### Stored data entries
[Start of section]

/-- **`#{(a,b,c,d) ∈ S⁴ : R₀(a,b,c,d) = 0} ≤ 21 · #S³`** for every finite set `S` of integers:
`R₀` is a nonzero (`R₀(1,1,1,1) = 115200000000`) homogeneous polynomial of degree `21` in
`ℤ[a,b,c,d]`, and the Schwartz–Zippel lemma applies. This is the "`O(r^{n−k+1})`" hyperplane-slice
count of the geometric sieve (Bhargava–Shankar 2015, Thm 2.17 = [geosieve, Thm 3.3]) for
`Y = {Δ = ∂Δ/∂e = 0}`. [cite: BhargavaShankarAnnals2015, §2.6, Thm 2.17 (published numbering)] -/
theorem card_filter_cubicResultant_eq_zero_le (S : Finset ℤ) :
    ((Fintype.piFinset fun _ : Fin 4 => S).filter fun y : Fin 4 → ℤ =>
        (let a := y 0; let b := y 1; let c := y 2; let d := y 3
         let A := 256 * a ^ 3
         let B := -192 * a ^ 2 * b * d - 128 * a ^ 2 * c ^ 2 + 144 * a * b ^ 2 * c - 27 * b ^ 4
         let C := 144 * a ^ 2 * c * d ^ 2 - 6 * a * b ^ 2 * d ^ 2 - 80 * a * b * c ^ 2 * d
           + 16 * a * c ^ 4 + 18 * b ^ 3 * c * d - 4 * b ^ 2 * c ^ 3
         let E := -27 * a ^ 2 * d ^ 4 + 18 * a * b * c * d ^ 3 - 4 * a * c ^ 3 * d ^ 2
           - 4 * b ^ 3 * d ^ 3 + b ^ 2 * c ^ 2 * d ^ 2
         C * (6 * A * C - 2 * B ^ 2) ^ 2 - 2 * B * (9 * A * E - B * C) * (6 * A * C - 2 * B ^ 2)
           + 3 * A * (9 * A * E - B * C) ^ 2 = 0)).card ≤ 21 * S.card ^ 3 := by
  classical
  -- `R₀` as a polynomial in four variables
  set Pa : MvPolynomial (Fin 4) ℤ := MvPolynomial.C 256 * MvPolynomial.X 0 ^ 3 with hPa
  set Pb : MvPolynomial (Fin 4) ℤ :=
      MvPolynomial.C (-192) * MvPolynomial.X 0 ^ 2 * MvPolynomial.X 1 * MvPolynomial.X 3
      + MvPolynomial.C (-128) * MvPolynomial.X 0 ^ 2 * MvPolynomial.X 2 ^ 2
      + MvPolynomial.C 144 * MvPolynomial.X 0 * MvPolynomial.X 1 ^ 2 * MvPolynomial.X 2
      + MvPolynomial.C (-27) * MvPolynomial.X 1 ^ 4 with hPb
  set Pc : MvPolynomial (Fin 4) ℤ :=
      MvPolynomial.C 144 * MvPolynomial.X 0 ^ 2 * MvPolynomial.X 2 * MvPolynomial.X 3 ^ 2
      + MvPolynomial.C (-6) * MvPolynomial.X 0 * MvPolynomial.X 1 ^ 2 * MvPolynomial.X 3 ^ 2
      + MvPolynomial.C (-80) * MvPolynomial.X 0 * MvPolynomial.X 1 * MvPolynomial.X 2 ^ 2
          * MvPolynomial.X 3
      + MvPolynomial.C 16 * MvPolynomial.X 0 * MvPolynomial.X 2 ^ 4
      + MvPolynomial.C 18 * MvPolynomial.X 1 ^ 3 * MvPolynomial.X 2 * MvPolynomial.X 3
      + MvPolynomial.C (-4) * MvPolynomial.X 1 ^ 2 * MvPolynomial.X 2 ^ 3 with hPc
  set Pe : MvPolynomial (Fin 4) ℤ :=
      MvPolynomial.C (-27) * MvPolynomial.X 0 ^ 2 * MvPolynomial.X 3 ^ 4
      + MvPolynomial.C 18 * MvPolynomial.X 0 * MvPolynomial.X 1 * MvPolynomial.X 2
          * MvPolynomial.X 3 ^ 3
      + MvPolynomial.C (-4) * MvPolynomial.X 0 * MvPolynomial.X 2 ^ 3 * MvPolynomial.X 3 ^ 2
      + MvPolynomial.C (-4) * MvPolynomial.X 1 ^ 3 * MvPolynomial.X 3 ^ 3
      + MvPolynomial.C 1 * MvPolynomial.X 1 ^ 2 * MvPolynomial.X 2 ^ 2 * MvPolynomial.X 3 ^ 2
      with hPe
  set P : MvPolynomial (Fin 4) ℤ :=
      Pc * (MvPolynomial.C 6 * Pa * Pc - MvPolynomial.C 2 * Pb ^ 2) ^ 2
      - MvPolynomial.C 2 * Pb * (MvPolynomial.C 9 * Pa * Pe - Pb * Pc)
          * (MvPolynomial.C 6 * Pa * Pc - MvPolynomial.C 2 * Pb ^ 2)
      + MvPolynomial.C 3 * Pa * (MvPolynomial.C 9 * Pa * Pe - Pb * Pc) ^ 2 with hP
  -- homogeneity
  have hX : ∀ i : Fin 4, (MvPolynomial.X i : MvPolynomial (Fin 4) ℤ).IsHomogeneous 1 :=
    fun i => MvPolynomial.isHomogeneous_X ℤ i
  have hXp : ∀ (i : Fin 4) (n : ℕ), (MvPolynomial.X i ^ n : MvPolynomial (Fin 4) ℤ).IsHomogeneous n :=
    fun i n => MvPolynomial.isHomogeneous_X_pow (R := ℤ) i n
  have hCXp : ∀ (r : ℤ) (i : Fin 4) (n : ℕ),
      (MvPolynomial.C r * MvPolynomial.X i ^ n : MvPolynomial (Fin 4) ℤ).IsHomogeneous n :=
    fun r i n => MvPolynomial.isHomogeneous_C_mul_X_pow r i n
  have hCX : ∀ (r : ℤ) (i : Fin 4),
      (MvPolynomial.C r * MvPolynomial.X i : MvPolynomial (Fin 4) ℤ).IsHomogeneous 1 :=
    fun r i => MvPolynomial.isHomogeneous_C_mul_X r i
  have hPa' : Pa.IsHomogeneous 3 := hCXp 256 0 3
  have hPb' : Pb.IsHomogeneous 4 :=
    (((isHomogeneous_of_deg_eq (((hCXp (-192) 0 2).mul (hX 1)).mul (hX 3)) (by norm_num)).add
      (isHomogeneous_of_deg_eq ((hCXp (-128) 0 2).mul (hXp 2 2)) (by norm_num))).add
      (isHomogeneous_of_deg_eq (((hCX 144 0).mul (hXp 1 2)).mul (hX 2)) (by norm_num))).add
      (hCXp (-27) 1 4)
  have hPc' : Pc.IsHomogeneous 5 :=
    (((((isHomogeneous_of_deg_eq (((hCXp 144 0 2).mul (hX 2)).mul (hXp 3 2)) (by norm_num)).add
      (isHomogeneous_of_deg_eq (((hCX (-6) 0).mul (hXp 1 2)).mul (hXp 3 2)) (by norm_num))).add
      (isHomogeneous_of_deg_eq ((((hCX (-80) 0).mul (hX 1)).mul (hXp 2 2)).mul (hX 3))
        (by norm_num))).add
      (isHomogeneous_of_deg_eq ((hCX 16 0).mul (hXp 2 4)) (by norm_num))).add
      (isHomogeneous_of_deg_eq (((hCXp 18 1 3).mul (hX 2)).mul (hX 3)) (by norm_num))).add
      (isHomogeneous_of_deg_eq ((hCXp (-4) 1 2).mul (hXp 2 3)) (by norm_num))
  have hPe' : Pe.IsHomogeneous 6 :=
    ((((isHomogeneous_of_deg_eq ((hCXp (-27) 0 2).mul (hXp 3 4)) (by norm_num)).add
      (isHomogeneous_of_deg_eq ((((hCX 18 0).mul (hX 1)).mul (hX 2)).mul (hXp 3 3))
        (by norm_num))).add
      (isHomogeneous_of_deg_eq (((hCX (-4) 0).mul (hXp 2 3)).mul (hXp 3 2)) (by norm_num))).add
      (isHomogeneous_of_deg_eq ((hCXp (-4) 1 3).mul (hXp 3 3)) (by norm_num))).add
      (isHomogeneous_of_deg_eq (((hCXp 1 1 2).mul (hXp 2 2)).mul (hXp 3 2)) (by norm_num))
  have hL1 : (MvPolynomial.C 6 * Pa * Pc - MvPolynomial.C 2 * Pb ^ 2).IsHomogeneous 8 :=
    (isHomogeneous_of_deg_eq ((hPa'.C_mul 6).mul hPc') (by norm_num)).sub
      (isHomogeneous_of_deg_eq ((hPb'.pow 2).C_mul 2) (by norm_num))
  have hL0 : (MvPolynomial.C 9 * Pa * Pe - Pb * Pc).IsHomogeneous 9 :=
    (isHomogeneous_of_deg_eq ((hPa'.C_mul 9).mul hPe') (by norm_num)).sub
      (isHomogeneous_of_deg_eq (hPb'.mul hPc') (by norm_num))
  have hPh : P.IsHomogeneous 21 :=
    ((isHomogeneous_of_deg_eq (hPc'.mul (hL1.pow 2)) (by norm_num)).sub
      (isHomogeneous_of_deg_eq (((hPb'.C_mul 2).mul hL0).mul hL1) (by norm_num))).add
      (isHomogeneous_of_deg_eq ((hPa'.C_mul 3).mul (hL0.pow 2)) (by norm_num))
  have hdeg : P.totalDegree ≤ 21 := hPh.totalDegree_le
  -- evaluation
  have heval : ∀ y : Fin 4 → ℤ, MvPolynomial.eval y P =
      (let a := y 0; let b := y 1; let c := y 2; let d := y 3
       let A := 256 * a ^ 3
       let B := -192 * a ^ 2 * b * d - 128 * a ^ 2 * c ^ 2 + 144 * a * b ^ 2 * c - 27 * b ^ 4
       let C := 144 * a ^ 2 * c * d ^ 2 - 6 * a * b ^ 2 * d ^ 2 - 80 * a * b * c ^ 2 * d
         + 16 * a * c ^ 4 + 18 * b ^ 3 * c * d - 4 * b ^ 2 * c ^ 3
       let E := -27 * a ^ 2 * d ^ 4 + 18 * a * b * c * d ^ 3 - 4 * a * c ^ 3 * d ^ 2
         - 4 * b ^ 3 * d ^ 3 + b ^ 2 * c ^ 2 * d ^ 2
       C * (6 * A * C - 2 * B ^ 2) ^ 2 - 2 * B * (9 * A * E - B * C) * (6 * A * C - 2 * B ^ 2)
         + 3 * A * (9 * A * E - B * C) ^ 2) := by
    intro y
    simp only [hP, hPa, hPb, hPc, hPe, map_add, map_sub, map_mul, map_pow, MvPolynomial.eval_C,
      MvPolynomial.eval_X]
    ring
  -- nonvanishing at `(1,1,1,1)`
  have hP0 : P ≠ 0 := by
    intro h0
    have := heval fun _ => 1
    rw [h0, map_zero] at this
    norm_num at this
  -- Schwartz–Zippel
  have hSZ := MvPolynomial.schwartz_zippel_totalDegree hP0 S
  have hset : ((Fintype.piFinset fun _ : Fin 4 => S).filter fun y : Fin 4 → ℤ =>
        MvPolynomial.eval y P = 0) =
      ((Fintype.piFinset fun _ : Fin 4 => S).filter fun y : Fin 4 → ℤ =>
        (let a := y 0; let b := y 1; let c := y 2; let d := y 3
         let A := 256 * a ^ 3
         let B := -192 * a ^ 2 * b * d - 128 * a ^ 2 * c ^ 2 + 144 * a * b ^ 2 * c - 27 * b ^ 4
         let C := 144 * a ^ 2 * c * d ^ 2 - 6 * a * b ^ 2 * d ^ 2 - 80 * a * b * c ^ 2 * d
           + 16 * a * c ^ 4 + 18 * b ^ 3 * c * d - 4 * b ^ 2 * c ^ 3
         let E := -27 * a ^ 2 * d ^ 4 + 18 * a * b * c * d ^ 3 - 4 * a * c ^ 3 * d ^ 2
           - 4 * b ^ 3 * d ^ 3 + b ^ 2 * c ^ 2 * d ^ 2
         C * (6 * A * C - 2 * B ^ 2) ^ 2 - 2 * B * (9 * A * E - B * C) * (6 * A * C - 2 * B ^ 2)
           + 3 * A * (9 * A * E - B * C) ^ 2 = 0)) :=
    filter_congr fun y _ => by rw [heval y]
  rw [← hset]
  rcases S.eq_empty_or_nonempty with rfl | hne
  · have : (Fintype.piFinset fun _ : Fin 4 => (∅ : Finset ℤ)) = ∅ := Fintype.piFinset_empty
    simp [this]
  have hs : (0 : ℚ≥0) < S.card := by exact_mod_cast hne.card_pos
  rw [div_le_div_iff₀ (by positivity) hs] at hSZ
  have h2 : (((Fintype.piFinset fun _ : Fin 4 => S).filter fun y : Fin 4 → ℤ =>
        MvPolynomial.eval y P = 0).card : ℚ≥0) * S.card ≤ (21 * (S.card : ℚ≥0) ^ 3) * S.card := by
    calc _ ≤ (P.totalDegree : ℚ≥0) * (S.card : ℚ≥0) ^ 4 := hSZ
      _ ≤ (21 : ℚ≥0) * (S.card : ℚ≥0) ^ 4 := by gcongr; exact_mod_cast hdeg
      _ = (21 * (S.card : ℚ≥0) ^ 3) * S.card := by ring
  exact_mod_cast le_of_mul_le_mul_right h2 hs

[End of section]

Your reply should be only the count of lines in the entries above that contain the word "heval".

3